I think that the difference pointed out by @treska was that humans can communicate with each other and provide explanations for decisions made in the past, something that is not (yet) possible with LLM-generated code.

That still sounds like review (suggesting improvements to your own code).

marlin · December 3, 2025, 5:32pm

Well, it is possible, but that produces funny results sometimes. Real conversation between Copilot and me:

Copilot: “Your code looks good, but you need to improve the event handlers.”
Me: “Which event handlers? I do not see any.”
Copilot: “Oh, you are right. I suggested it earlier but actually there are none in your code.”

Beside that, I found arguing with Copilot quite interesting, especially when probing for best practices and their pros and cons.
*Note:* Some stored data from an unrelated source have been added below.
import Summits.KontsevichZagierPeriods.KontsevichZagierPeriods.Theses.LinRedNormalForm
import Summits.KontsevichZagierPeriods.KontsevichZagierPeriods.Theorems.DihedralNormalForm.Negative.LoadBearing
import Summits.KontsevichZagierPeriods.KontsevichZagierPeriods.Theorems.LinRedNormalFormResidualBeyondGenusZeroOneRep
import Literature.NumberTheory.Transcendental.KZRelationsLE
import Literature.NumberTheory.Transcendental.KZSubcalculusInvariants
import Literature.NumberTheory.Transcendental.KZLogCalculusProofs

/-!
# `ResidualBeyondGenusZero` (stmt-KontsevichZagierPeriods-3917): negative side, I — load-bearing moves and refuted strengthenings

Landed copy of §§0, 3–5 of the crux work file `Cruxes/ResidualBeyondGenusZero/Disproof.lean`
(cdisprove seat, generation 1) for the DECLARED RESIDUAL of route `LinRedNormalForm`:
`∀ c, eval c = 0 → ∃ c₀ ∈ closure GZ, c - c₀ ∈ KZ.relations`, `GZ` the classes of the absolutely
convergent genus-zero representations. Nothing here refutes the item — it is summit-strength
(`KontsevichZagierPeriods → ResidualBeyondGenusZero`, file
`LinRedNormalFormResidualBeyondGenusZeroStrength.lean`), so a refutation would refute Conjecture 1
over the fixed calculus. What this file PROVES (0 `sorry`), for other seats to import:

* §0 `gzSet` (= the inlined generator set, `gzSet_eq`), `residual_iff`, `simplex_nonempty`,
  `exists_rat_value_eq_of_isGenusZero_zero` (dimension-`0` genus-zero values are rational).
* §3 RULE (3) IS LOAD-BEARING: `residual_false_without_newtonLeibniz` — with `relations` replaced
  by the sub-calculus generated by (1a), (1b), (2) the item is false (invariant `evalDim 0`, rational
  on `closure gzSet`; witness `[pt, √2] − [Δ₁, √2]`).
* §4 ADDITIVITY IS LOAD-BEARING: `residual_false_without_additivity` — with `relations` replaced by
  the sub-calculus generated by (2), (3) the item is false (invariant `emptyCount`; witness `[∅]`).
* §5 REFUTED STRENGTHENINGS: `not_residualOnTheNose` (no moves at all), `not_residualUnique`
  (uniqueness of the normal form; `relations ⊓ closure gzSet ≠ ⊥`).
Companion file `Truncations.lean` (§§2, 6 of the work file): the hypothesis `eval c = 0`, and why
no truncation / torsion variant of the item is weaker than the kernel conjecture.

Sources: M. Kontsevich, D. Zagier, *Periods* (2001), §§1.1–1.2 (the rules; Conjecture 1);
A. Huber, S. Müller-Stach, *Periods and Nori Motives* (2017), Conj. 13.2.1 (kernel form). -/

noncomputable section

open MeasureTheory Set
open Literature.NumberTheory.Transcendental

namespace Summit.KontsevichZagierPeriods.ResidualBeyondGenusZero.Negative

open Summit.KontsevichZagierPeriods.KontsevichZagierPeriods.Theses.LinRedNormalForm
  (ResidualBeyondGenusZero DihedralNormalForm MzvKernelInKZ closes)
open Summit.KontsevichZagierPeriods.DihedralNormalForm.Negative
  (simplex gzIntegrand IsGenusZero evalDim evalDim_of relationsWithoutNL
    relationsWithoutNL_le_relations relationsWithoutNL_le_ker_evalDim oneRep oneRep_value
    isGenusZero_oneRep)

/-! ## §0 Read-back: the generator set, named -/

/-- The genus-zero generator set of the crux: classes `[r]` of representations on the open ordered
simplex with a genus-zero integrand (`IsGenusZero`, from the `DihedralNormalForm` negative file). -/
def gzSet : Set KZ.FormalRep :=
  {x | ∃ (k : ℕ) (r : KZ.IntegralRep k), IsGenusZero r ∧ x = KZ.of r}

/-- `gzSet` is, on the nose, the set inlined in the route decl. -/
theorem gzSet_eq : gzSet = {x : KZ.FormalRep | ∃ (k : ℕ) (r : KZ.IntegralRep k)
    (p : MvPolynomial (Fin k) ℚ) (a : Fin k → Fin k → ℕ) (b c : Fin k → ℕ),
    r.domain = {t | (∀ i, 0 < t i) ∧ (∀ i, t i < 1) ∧ StrictAnti t} ∧
    Set.EqOn r.integrand (fun t => MvPolynomial.aeval t p / ((∏ i, t i ^ b i) *
      (∏ i, (1 - t i) ^ c i) * ∏ i, ∏ j, if i < j then (t i - t j) ^ a i j else 1))
      r.domain ∧ x = KZ.of r} := by
  ext x
  constructor
  · rintro ⟨k, r, ⟨p, a, b, c, hdom, hint⟩, rfl⟩
    exact ⟨k, r, p, a, b, c, hdom, hint, rfl⟩
  · rintro ⟨k, r, p, a, b, c, hdom, hint, rfl⟩
    exact ⟨k, r, ⟨p, a, b, c, hdom, hint⟩, rfl⟩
Well, it’s a fine line between copy&paste a suggestion or clicking the “Accept” button in “Edit mode”. Most of the time I let Copilot edit my code directly and review the suggestion afterward.

And that’s the crucial step. It happens way too often (unrelated to software development) that generated content is used as-is. But that is the same as just copying results from Stackoverflow without understanding those, just on a larger scale.